CASE 1:                        B

           A


CASE 2:    B1                                      B2

           A

In case 1 B is a single, compact body. The direction of the
gravitational force on A due to B points pretty well directly
towards B. In case 2, B has been split up into 2 (say equal) masses,
B1 and B2. The center of mass of this system is the same as for
that  of case 1. However, considering that the force of gravity
varies with the inverse square of the distance between the interacting
bodies, the force on A due to B1 (pointing in the direction of B1)
will be much stronger than the force on A due to B2 (towards B2). Hence,
the net force on A due to (B1 and B2) will point almost towards
B1. The apparent CG of B has moved to the left. Note that if A
had originally been placed over to the right, then the CG would have
appeared to have shifted to the right, instead. CG is thus a function
of the position of the observer; it doesn't seem to be the "center"
of the B system at all, does it?
(thanks Wedekind.ES@PARC-MAX, and others, for clearing this up)


Kieran A. Carroll
...decvax!utzoo!kcarroll

G:wing (08/12/82)

I better hope that CG is not fake.  That's how pilots balance their aircraft!

rhm (08/12/82)

I would like to apologize for having used "center of gravity" instead of
"center of mass" in a moment of frenzied typing. utzoo!kcarroll is quite
correct in pointing out that CG is essentially meaningless.

G:wing (08/12/82)

As a followup to my posting, on Earth we must use CG because of gravity.

thomas (08/12/82)

G:wing's articles indicate a common misconception about Center of Gravity
vs.
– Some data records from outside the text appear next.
/-- **T1 half of the engine** (case `s ≠ 0`). [folklore] -/
theorem t1_engine (U₁ U₂ : Fin 5 → Fin 5 → ℂ) (W₁ W₂ : Fin 5 → Fin 5 → Fin 5 → ℂ)
    (hU1 : ∀ a b : Fin 5, U₁ a b = U₁ b a) (hU2 : ∀ a b : Fin 5, U₂ a b = U₂ b a)
    (hW1a : ∀ a b c : Fin 5, W₁ a b c = W₁ b a c) (hW1b : ∀ a b c : Fin 5, W₁ a b c = W₁ a c b)
    (hW2a : ∀ a b c : Fin 5, W₂ a b c = W₂ b a c) (hW2b : ∀ a b c : Fin 5, W₂ a b c = W₂ a c b)
    (hC : ∀ A B C D E : Fin 5,
      (U₁ A C * W₁ B D E + U₁ A D * W₁ B C E + U₁ A E * W₁ B C D)
        + (U₂ A C * W₂ B D E + U₂ A D * W₂ B C E + U₂ A E * W₂ B C D)
      = (U₁ B C * W₁ A D E + U₁ B D * W₁ A C E + U₁ B E * W₁ A C D)
        + (U₂ B C * W₂ A D E + U₂ B D * W₂ A C E + U₂ B E * W₂ A C D))
    (hind : ∀ s t : ℂ, (∀ x w : Fin 5, s * U₁ x w + t * U₂ x w = 0) → s = 0 ∧ t = 0)
    (lam : Fin 5 → ℂ) (s t : ℂ) (hs : s ≠ 0) (hlam : ∀ x w : Fin 5, s * U₁ x w + t * U₂ x w = lam x * lam w)
    (c₁₁ c₁₂ c₂₁ c₂₂ : ℂ)
    (hK₁ : (∑ x : Fin 5, ∑ w : Fin 5, ∑ u : Fin 5, C (W₁ x w u) * X x * X w * X u : MvPolynomial (Fin 5) ℂ)
      = (∑ z : Fin 5, lam z • (X z : MvPolynomial (Fin 5) ℂ)) *
        (C c₁₁ * (∑ x : Fin 5, ∑ w : Fin 5, C (U₁ x w) * X x * X w)
          + C c₁₂ * (∑ x : Fin 5, ∑ w : Fin 5, C (U₂ x w) * X x * X w)))
    (hK₂ : (∑ x : Fin 5, ∑ w : Fin 5, ∑ u : Fin 5, C (W₂ x w u) * X x * X w * X u : MvPolynomial (Fin 5) ℂ)
      = (∑ z : Fin 5, lam z • (X z : MvPolynomial (Fin 5) ℂ)) *
        (C c₂₁ * (∑ x : Fin 5, ∑ w : Fin 5, C (U₁ x w) * X x * X w)
          + C c₂₂ * (∑ x : Fin 5, ∑ w : Fin 5, C (U₂ x w) * X x * X w)))
    (E : Fin 5 → Fin 5 → MvPolynomial (Fin 5) ℂ)
    (hE : ∀ A B : Fin 5, E A B
      = C (U₁ A B) * (∑ x : Fin 5, ∑ w : Fin 5, ∑ u : Fin 5, C (W₁ x w u) * X x * X w * X u)
        + C (U₂ A B) * (∑ x : Fin 5, ∑ w : Fin 5, ∑ u : Fin 5, C (W₂ x w u) * X x * X w * X u)
        - C (1 / 20 : ℂ) * pderiv A (pderiv B
          ((∑ x : Fin 5, ∑ w : Fin 5, C (U₁ x w) * X x * X w) * (∑ x : Fin 5, ∑ w : Fin 5, ∑ u : Fin 5, C (W₁ x w u) * X x * X w * X u)
          + (∑ x : Fin 5, ∑ w : Fin 5, C (U₂ x w) * X x * X w) * (∑ x : Fin 5, ∑ w : Fin 5, ∑ u : Fin 5, C (W₂ x w u) * X x * X w * X u)))) :
    (∃ (U : Fin 5 → Fin 5 → ℂ) (W : Fin 5 → Fin 5 → Fin 5 → ℂ), (∀ x y : Fin 5, U x y = U y x) ∧
      (∀ x y z : Fin 5, W x y z = W y x z) ∧ (∀ x y z : Fin 5, W x y z = W x z y) ∧
      (∀ x y z w v : Fin 5, U₁ x y * W₁ z w v + U₂ x y * W₂ z w v = U x y * W z w v) ∧
      (∀ A B C D E : Fin 5, U A C * W B D E + U A D * W B C E + U A E * W B C D
        = U B C * W A D E + U B D * W A C E + U B E * W A C D)) ∨
    (∀ A B : Fin 5, E A B = 0) ∨
    (∃ (mu : Fin 5 → ℂ) (z₀ : Fin 5) (U'' : Fin 5 → Fin 5 → ℂ) (a₂ : ℂ) (V : Fin 5 → Fin 5 → MvPolynomial (Fin 5) ℂ),
      mu z₀ ≠ 0 ∧ a₂ ≠ 0 ∧ (∀ x y : Fin 5, U'' x y = U'' y x) ∧
      (∃ α β γ δ : ℂ, ∀ x y : Fin 5,
        U₁ x y = α * (mu x * mu y) + β * U'' x y ∧ U₂ x y = γ * (mu x * mu y) + δ * U'' x y) ∧
      (∀ A B : Fin 5, 40 * E A B = 15 * C a₂ * (∑ z : Fin 5, mu z • (X z : MvPolynomial (Fin 5) ℂ)) *
        (2 * (∑ z : Fin 5, mu z • (X z : MvPolynomial (Fin 5) ℂ)) ^ 2 * C (U'' A B)
          - (∑ z : Fin 5, mu z • (X z : MvPolynomial (Fin 5) ℂ)) *
            (C (mu A) * pderiv B (∑ x : Fin 5, ∑ w : Fin 5, C (U'' x w) * X x * X w)
              + C (mu B) * pderiv A (∑ x : Fin 5, ∑ w : Fin 5, C (U'' x w) * X x * X w))
          + 2 * C (mu A * mu B) * (∑ x : Fin 5, ∑ w : Fin 5, C (U'' x w) * X x * X w))) ∧
      (∀ A B : Fin 5, E A B = C (3 * a₂ / 4 * (mu A * mu B)) * (∑ z : Fin 5, mu z • (X z : MvPolynomial (Fin 5) ℂ))
          * (∑ x : Fin 5, ∑ w : Fin 5, C (U'' x w) * X x * X w)
        + (∑ z : Fin 5, mu z • (X z : MvPolynomial (Fin 5) ℂ)) ^ 2 * V A B)) := by
  set L : MvPolynomial (Fin 5) ℂ := ∑ z : Fin 5, lam z • (X z : MvPolynomial (Fin 5) ℂ) with hL
  set Q₁ : MvPolynomial (Fin 5) ℂ := ∑ x : Fin 5, ∑ w : Fin 5, C (U₁ x w) * X x * X w with hQ₁
  set Q₂ : MvPolynomial (Fin 5) ℂ := ∑ x : Fin 5, ∑ w : Fin 5, C (U₂ x w) * X x * X w with hQ₂
  set K₁ : MvPolynomial (Fin 5) ℂ := ∑ x : Fin 5, ∑ w : Fin 5, ∑ u : Fin 5, C (W₁ x w u) * X x * X w * X u with hK₁d
  set K₂ : MvPolynomial (Fin 5) ℂ := ∑ x : Fin 5, ∑ w : Fin 5, ∑ u : Fin 5, C (W₂ x w u) * X x * X w * X u with hK₂d
  obtain ⟨z₀, a₁, b₁, a₂, W₁', W₂', hz₀, hrel, hW1'a, hW1'b, hW2'a, hW2'b, hpt, hU1e, hk₁, hk₂, hCab, hquint⟩ :=
    t1_rebase U₁ U₂ W₁ W₂ hU1 hU2 hW1a hW1b hW2a hW2b hC hind lam s t hs hlam c₁₁ c₁₂ c₂₁ c₂₂ hK₁ hK₂
  by_cases ha₂ : a₂ = 0
  · -- `k₂ = 0`: the fibre is the closed product `λλᵀ ⊗ W₁'`
    left
    have hW2'0 : ∀ x y z : Fin 5, W₂' x y z = 0 :=
      cubic_tensor_eq_zero W₂' hW2'a hW2'b (by rw [hk₂, ha₂, C_0, zero_mul])
    have hpt' : ∀ x y z w v : Fin 5, U₁ x y * W₁ z w v + U₂ x y * W₂ z w v = (lam x * lam y) * W₁' z w v :=
      fun x y z w v => by rw [hpt, hW2'0, mul_zero, add_zero]
    exact ⟨fun x y => lam x * lam y, W₁', fun x y => by ring, hW1'a, hW1'b, hpt',
      exchange_of_pointwise U₁ U₂ _ W₁ W₂ W₁' hC hpt'⟩
  right
  -- the slack of a T1 fibre
  set k₁ : MvPolynomial (Fin 5) ℂ := L * (C a₁ * L ^ 2 + C b₁ * Q₂) with hk₁d
  have hQ2d : ∀ A B : Fin 5, pderiv A (pderiv B Q₂) = 2 * C (U₂ A B) := by
    intro A B
    rw [hQ₂, pderiv_pderiv_quadric U₂ hU2 B A, hU2 B A, map_mul, show (C (2 : ℂ) : MvPolynomial (Fin 5) ℂ) = 2 from
      map_ofNat C 2]
  have hE40 : ∀ A B : Fin 5, 40 * E A B = 15 * C a₂ * L * (2 * L ^ 2 * C (U₂ A B)
      - L * (C (lam A) * pderiv B Q₂ + C (lam B) * pderiv A Q₂) + 2 * C (lam A * lam B) * Q₂) := by
    intro A B
    have h := t1_slack_entry lam Q₂ a₁ b₁ a₂ hrel A B (U₂ A B) (hQ2d A B)
    simp only at h
    rw [← h, hE A B]
    show 40 * (C (U₁ A B) * K₁ + C (U₂ A B) * K₂ - C (1 / 20 : ℂ) * pderiv A (pderiv B (Q₁ * K₁ + Q₂ * K₂))) = _
    rw [hCab A B, hquint]
    have h20 : (40 : MvPolynomial (Fin 5) ℂ) * C (1 / 20 : ℂ) = 2 := by
      rw [show (40 : MvPolynomial (Fin 5) ℂ) = C (40 : ℂ) from (map_ofNat C 40).symm, ← map_mul,
        show (40 : ℂ) * (1 / 20) = 2 by norm_num, map_ofNat]
    linear_combination (-(pderiv A (pderiv B (L ^ 2 * (L * (C a₁ * L ^ 2 + C b₁ * Q₂)) + Q₂ * (C a₂ * L ^ 3))))) * h20
  by_cases hdeg : ∃ m : Fin 5 → ℂ, ∀ a b : Fin 5, U₂ a b = lam a * m b + m a * lam b
  · -- degenerate: `G ≡ 0`, so `E = 0`
    left
    obtain ⟨m, hm⟩ := hdeg
    intro A B
    have hG := G_eq_zero_of_degenerate lam m U₂ hm A B
    simp only [← hL, ← hQ₂] at hG
    have h := hE40 A B
    rw [hG, mul_zero] at h
    have h40 : (40 : MvPolynomial (Fin 5) ℂ) ≠ 0 := by
      rw [show (40 : MvPolynomial (Fin 5) ℂ) = C (40 : ℂ) from (map_ofNat C 40).symm, Ne, C_eq_zero]; norm_num
    exact (mul_eq_zero.mp h).resolve_left h40
  · right
    -- proper T1
    refine ⟨lam, z₀, U₂, a₂, fun A B => C (1 / 40 : ℂ) * Classical.choose (t1_slack_mod_sq lam Q₂ a₂ A B (U₂ A B)),
      hz₀, ha₂, hU2, ⟨s⁻¹, -(s⁻¹ * t), 0, 1, fun x y => ⟨by rw [hU1e]; ring, by ring⟩⟩, hE40, fun A B => ?_⟩
    show E A B = C (3 * a₂ / 4 * (lam A * lam B)) * L * Q₂
      + L ^ 2 * (C (1 / 40 : ℂ) * Classical.choose (t1_slack_mod_sq lam Q₂ a₂ A B (U₂ A B)))
    have hV := Classical.choose_spec (t1_slack_mod_sq lam Q₂ a₂ A B (U₂ A B))
    simp only [← hL] at hV
    -- `40 E = 15 a₂ L G = 30 a₂ λ_Aλ_B L Q₂ + L² V`
    have h := hE40 A B
    have h40 : C (1 / 40 : ℂ) * (40 : MvPolynomial (Fin 5) ℂ) = 1 := by
      rw [show (40 : MvPolynomial (Fin 5) ℂ) = C (40 : ℂ) from (map_ofNat C 40).symm, ← map_mul,
        show (1 / 40 : ℂ) * 40 = 1 by norm_num, map_one]
    have hc : (C (3 * a₂ / 4 * (lam A * lam B)) : MvPolynomial (Fin 5) ℂ) = C (1 / 40 : ℂ) * 30 * C (a₂ * (lam A * lam B)) := by
      rw [show (30 : MvPolynomial (Fin 5) ℂ) = C (30 : ℂ) from (map_ofNat C 30).symm, ← map_mul, ← map_mul]
      congr 1
      ring
    rw [hc]
    linear_combination (-(E A B)) * h40 + (C (1 / 40 : ℂ)) * h + C (1 / 40 : ℂ) * hV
Center of Mass.  (Seems to parallel the weight vs mass problem.)
What we commonly call "Center of Gravity" is REALLY the center of mass.
"Center of Gravity" refers to the point in space towards which an object is 
attracted by the gravitational attraction of the object under consideration.
As an earlier article pointed out, if the attracting object is not spherical,
the "Center of Gravity" can depend on the position of the attracted object.

=Spencer

G:wing (08/13/82)

Do take notice that on Earth it is a LITTLE more difficult to find the true
center of mass than the apparent center of gravity...